Singapore’s Olympic darling, Joseph Schooling in 2013 was granted long-term NS deferment to prepare for the 2016 Games in Rio de Janeiro.

In 2016, it was announced that his NS would be further deferred till after the 2020 Olympics set to happen in Japan.

However, back in 2005, a rare exception has been made for another esports player – the first time ever in Singapore.

The then-20 years old Stanley Aw, a Counter-Strike player, had successfully deferred his enlistment for two months so he could participate in the World Cyber Games, which took place in Singapore then.

Other esports players have not been so lucky, however.

Martin “Mexi” Lew, a League of Legends (LoL) player, had his dreams of becoming a full-fledged professional e-athlete “crushed” when the time came for him to enlist.

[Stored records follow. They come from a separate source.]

/-- **No common zero of the family in the ball, eventually.** For `n ≥ 1` frequencies `y` with a
measure of linear independence of exponent `η ≥ 0`, `ηm/n < 1 + m/n + m`, and `m = m'+1 ≥ 2`
points `x` with a linear measure, there is a constant `c` (that of the zero lemma with
multiplicities) such that for all large `X`, for all unknowns `p`, every point `θ'` of the ball
`max|θ'_v - θ_v| ≤ e^{-ρ(X)}` and every minimal index `j` at `θ'`, some `Q_{l,t,j}` with
`l ≤ M₂`, `t ≤ T₂` does not vanish at `θ'`.
[cite: Diaz1989, §II-4-4, pp. 17–19 (the model, without multiplicities)] -/
theorem eventually_zeroFree3 (hZ : Philippon1986_GaGm) (hn : 1 ≤ n) (hm' : 1 ≤ m')
    (y : Fin n → ℂ) (x : Fin (m' + 1) → ℂ) {η Cy Cx : ℝ} (hη : 0 ≤ η)
    (hηb : η * (((m' + 1 : ℕ) : ℝ) / n) < 1 + ((m' + 1 : ℕ) : ℝ) / n + (m' + 1 : ℕ))
    (hy : ∀ h : Fin n → ℤ, h ≠ 0 → ∀ H : ℝ, (∀ i, (|h i| : ℝ) ≤ H) →
      Real.exp (-(Cy * H ^ η)) ≤ ‖∑ i, (h i : ℂ) * y i‖)
    (hx : ∀ h : Fin (m' + 1) → ℤ, h ≠ 0 → ∀ H : ℝ, (∀ i, (|h i| : ℝ) ≤ H) →
      Real.exp (-(Cx * H ^ (1 : ℝ))) ≤ ‖∑ i, (h i : ℂ) * x i‖) :
    ∃ c : ℕ, ∀ᶠ X in atTop,
      ∀ (p : Unk n (m' + 1) (Dq n (m' + 1) X) (Lq n (m' + 1) X) (bq n (m' + 1) X) → ℤ)
        (θ' : Var n (m' + 1) → ℂ), (∀ v, ‖θ' v - pt y x v‖ ≤ Real.exp (-rho3 n (m' + 1) X)) →
        ∀ j : Var n (m' + 1) →₀ ℕ, IsMinIdx p θ' j →
          ∃ (l : Fin (m' + 1) → ℕ) (t : ℕ), (∀ k, l k ≤ M2q n (m' + 1) c X) ∧
            t ≤ T2q n (m' + 1) X ∧ aeval θ' (Qj p l t j) ≠ 0 := by
  obtain ⟨c, hc⟩ := exists_aeval_Qj_ne_zero hZ n hn
  refine ⟨c, ?_⟩
  have hm1 : 1 ≤ m' + 1 := by omega
  have hpow : (0 : ℝ) < 1 + (((m' + 1 : ℕ) : ℝ)) / n + (m' + 1 : ℕ) := by positivity
  have hsm := eventually_const_le_scale (a := 1 + (((m' + 1 : ℕ) : ℝ)) / n + (m' + 1 : ℕ)) (b := 1)
    (Or.inl hpow) (Real.log (2 * Emax y x + 1))
  filter_upwards [eventually_M_ge, eventually_L_ge (n := n) (m := m' + 1) hn hm1,
    eventually_counting₁ (n := n) (m := m' + 1) c hn hm1, eventually_counting₂ (n := n) (m := m' + 1) c hn hm1,
    eventually_dom3 (n := n) hn hm' hη hηb Cy Cx (Delta3 y x) (KV y x)
      (lt_of_lt_of_le Real.pi_pos (pi_le_Delta3 y x)) (one_le_KV y x) c, hsm]
    with X hM hL hc1 hc2 hdom hsmX p θ' hball j hj
  have hL1 : 1 ≤ Lq n (m' + 1) X := le_trans (by norm_num) hL.2
  have hB1 : 1 ≤ Bq n (m' + 1) c X := by
    unfold Bq; exact le_trans (by norm_num) (Nat.mul_le_mul one_le_aB hM.2)
  have hD1 : 1 ≤ Dq n (m' + 1) X := by
    unfold Dq Sq
    exact le_trans (by norm_num) (Nat.mul_le_mul one_le_aD (Nat.mul_le_mul hL.2 hM.2))
  have hsmall : Real.exp (-rho3 n (m' + 1) X) * Emax y x ≤ 1 / 2 := by
    have hE := Emax_nonneg y x
    have hΨ : Real.log (2 * Emax y x + 1) ≤ Psi3 n (m' + 1) X := hsmX
    have hρ : rho3 n (m' + 1) X = 4 * Psi3 n (m' + 1) X := rfl
    have h1 : Real.exp (-rho3 n (m' + 1) X) ≤ 1 / (2 * Emax y x + 1) := by
      have hpos : 0 < 2 * Emax y x + 1 := by positivity
      have : 0 ≤ Real.log (2 * Emax y x + 1) := Real.log_nonneg (by linarith)
      calc Real.exp (-rho3 n (m' + 1) X) ≤ Real.exp (-Real.log (2 * Emax y x + 1)) :=
            Real.exp_le_exp.mpr (by rw [hρ]; linarith)
        _ = 1 / (2 * Emax y x + 1) := by rw [Real.exp_neg, Real.exp_log hpos, one_div]
    calc Real.exp (-rho3 n (m' + 1) X) * Emax y x ≤ 1 / (2 * Emax y x + 1) * Emax y x :=
          mul_le_mul_of_nonneg_right h1 hE
      _ ≤ 1 / 2 := by
          rw [div_mul_eq_mul_div, one_mul, div_le_iff₀ (by positivity)]; linarith
  exact zeroFree_of_bounds hn y x hy hx hc hB1 hD1 hL1 hc1 hc2 hsmall hdom p hball hj

end ZeroFree

end DiazMainIII

end Literature.NumberTheory.Transcendental

end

He was offered the opportunity to “join a highly-ranked overseas team in Vietnam as a full-time gamer” in 2016, but he had to turn it down to serve NS.

In 2014, a team of five Dota 2 (Defense of the Ancients) players had to withdraw from participating in the finals of The Summit 2, one of the major tournaments leading up to The International.

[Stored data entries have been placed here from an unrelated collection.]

omit [DecidableEq n] in
/-- ★ **LOCALITY (orders 1 and 2) ⟹ TWO-PROFILE LOCALISED DOUBLE DIFFERENCE.**  Let `K : (n → ℝ) → Matrix n n ℝ` be local of radius `r`
with entrywise Lipschitz constant `L` (`|K U i j − K U′ i j| ≤ L·Σ_{k∈ball i} |U k − U′ k|`) and SECOND-ORDER constant `L₂`
(`|K (U+a+b) i j − K (U+a) i j − K (U+b) i j + K U i j| ≤ L₂·(Σ_{k∈ball i} |a k|)·(Σ_{k∈ball i} |b k|)`).  Four configurations
`U, U + a, U + b, U + a + b + c` with `a` localised along `d` (`|a k| ≤ δ₁·e^{−θ·d k}`), `b` along `d′` (`δ₂`), and the MIXED remainder `c`
along both (`|c k| ≤ μ·e^{−θ·(d k + d′ k)}`), `r`-balls of cardinality `≤ B`.  Then every entry of the double difference is two-profile
localised: `|ΔΔK i j| ≤ (L·B·μ + L₂·B²·δ₁·δ₂)·e^{2θr}·e^{−θ·(d i + d′ i)}`. [cite: Balaban1985Variational, Thm 1 (10) p. 279] -/
theorem abs_doubleDiff_le_of_local₂ (dist : n → n → ℕ) {K : (n → ℝ) → Matrix n n ℝ} {L L₂ : ℝ} {r : ℕ} (hL : 0 ≤ L) (hL₂ : 0 ≤ L₂)
    (hloc : ∀ U U' i j, |K U i j - K U' i j| ≤ L * ∑ k ∈ univ.filter (fun k => dist i k ≤ r), |U k - U' k|)
    (hloc₂ : ∀ U a b i j, |K (U + a + b) i j - K (U + a) i j - K (U + b) i j + K U i j| ≤
      L₂ * (∑ k ∈ univ.filter (fun k => dist i k ≤ r), |a k|) * (∑ k ∈ univ.filter (fun k => dist i k ≤ r), |b k|))
    {θ : ℝ} (hθ : 0 ≤ θ) {d d' : n → ℕ} (hd : ∀ i k, d i ≤ dist i k + d k) (hd' : ∀ i k, d' i ≤ dist i k + d' k)
    {B : ℝ} (hB : ∀ i, ((univ.filter fun k => dist i k ≤ r).card : ℝ) ≤ B)
    {U a b c : n → ℝ} {δ₁ δ₂ μ : ℝ} (hδ₁ : 0 ≤ δ₁) (hδ₂ : 0 ≤ δ₂) (hμ : 0 ≤ μ)
    (ha : ∀ k, |a k| ≤ δ₁ * Real.exp (-(θ * d k))) (hb : ∀ k, |b k| ≤ δ₂ * Real.exp (-(θ * d' k)))
    (hc : ∀ k, |c k| ≤ μ * Real.exp (-(θ * (d k + d' k)))) (i j : n) :
    |K (U + a + b + c) i j - K (U + a) i j - K (U + b) i j + K U i j| ≤
      (L * B * μ + L₂ * B ^ 2 * δ₁ * δ₂) * Real.exp (2 * θ * r) * Real.exp (-(θ * (d i + d' i))) := by
  have hB0 : 0 ≤ B := le_trans (Nat.cast_nonneg _) (hB i)
  -- split: `[K(U+a+b+c) − K(U+a+b)] + ΔΔ_{a,b} K(U)`
  have e : K (U + a + b + c) i j - K (U + a) i j - K (U + b) i j + K U i j =
      (K (U + a + b + c) i j - K (U + a + b) i j) + (K (U + a + b) i j - K (U + a) i j - K (U + b) i j + K U i j) := by ring
  rw [e]
  refine (abs_add_le _ _).trans ?_
  -- the `c`-term
  have h1 : |K (U + a + b + c) i j - K (U + a + b) i j| ≤ L * (B * μ * Real.exp (2 * θ * r) * Real.exp (-(θ * (d i + d' i)))) := by
    refine (hloc _ _ i j).trans (mul_le_mul_of_nonneg_left ?_ hL)
    have hsum := sum_ball_abs_le_twoProfile dist hθ hd hd' hμ hc i (hB i)
    refine le_trans (le_of_eq (Finset.sum_congr rfl fun k _ => ?_)) hsum
    simp [add_sub_cancel_left]
  -- the `(a,b)`-term
  have hA := sum_ball_abs_le dist hθ hd hδ₁ ha i (hB i)
  have hBb := sum_ball_abs_le dist hθ hd' hδ₂ hb i (hB i)
  have h2 : |K (U + a + b) i j - K (U + a) i j - K (U + b) i j + K U i j| ≤
      L₂ * (B * δ₁ * Real.exp (θ * r) * Real.exp (-(θ * d i))) * (B * δ₂ * Real.exp (θ * r) * Real.exp (-(θ * d' i))) := by
    refine (hloc₂ U a b i j).trans ?_
    have h0' : 0 ≤ B * δ₁ * Real.exp (θ * r) * Real.exp (-(θ * d i)) := by positivity
    exact mul_le_mul (mul_le_mul_of_nonneg_left hA hL₂) hBb (Finset.sum_nonneg fun k _ => abs_nonneg _)
      (mul_nonneg hL₂ h0')
  have hexp : Real.exp (θ * r) * Real.exp (θ * r) = Real.exp (2 * θ * r) := by rw [← Real.exp_add]; ring_nf
  have hexp2 : Real.exp (-(θ * d i)) * Real.exp (-(θ * d' i)) = Real.exp (-(θ * (d i + d' i))) := by
    rw [← Real.exp_add]; ring_nf
  calc |K (U + a + b + c) i j - K (U + a + b) i j| + |K (U + a + b) i j - K (U + a) i j - K (U + b) i j + K U i j|
      ≤ L * (B * μ * Real.exp (2 * θ * r) * Real.exp (-(θ * (d i + d' i)))) +
          L₂ * (B * δ₁ * Real.exp (θ * r) * Real.exp (-(θ * d i))) * (B * δ₂ * Real.exp (θ * r) * Real.exp (-(θ * d' i))) :=
        add_le_add h1 h2
    _ = (L * B * μ + L₂ * B ^ 2 * δ₁ * δ₂) * Real.exp (2 * θ * r) * Real.exp (-(θ * (d i + d' i))) := by
        rw [← hexp, ← hexp2]; ring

They had the chance to compete against teams from US, China, and Europe and to take home earnings from a prize pool of US$300,000.

The team, called First Departure, had managed to beat 11 teams to become champions in Southeast Asia, only to have their journeys cut short by NS and education obligations.

At that time, two of the players were studying in local polytechnics and were not allowed to take a leave of absence from their examinations to take part in the tournament.

The other member, revealed to be then-captain Galvin “Meracle” Kang, “was not granted additional leave from national service” to join the tournament.

However, the silver lining is that Meracle has made a name for himself in the pro Dota 2 scene – he’s now on a trial with Complexity Gaming, a renowned North American esports organisation.

Another successful professional Dota 2 player is Daryl “iceiceice” Koh, who is now playing for Europe-based Fnatic.

The Singaporean, who completed his NS with no problems, has amassed a total of US$1.4 million in earnings over his nine year-long career so far.

Since it was announced that esports will be an official medal sport in the SEA Games 2019, Singapore has been abuzz with more esports activities.

However, the community here has to go beyond just cashing in on that buzz by hosting esports events or securing dedicated esports facilities.

More needs to be done for esports as an industry, its athletes, and the gamers who want to have a career in it, to be viable.

We must admit, though, that more top-down action has been happening and there have been more support from authorities, so that is quite heartening.

Perhaps the day when people will get paid to play games, will come sooner rather than later.

Anyway, we wish Team Singapore Overwatch all the best for their games!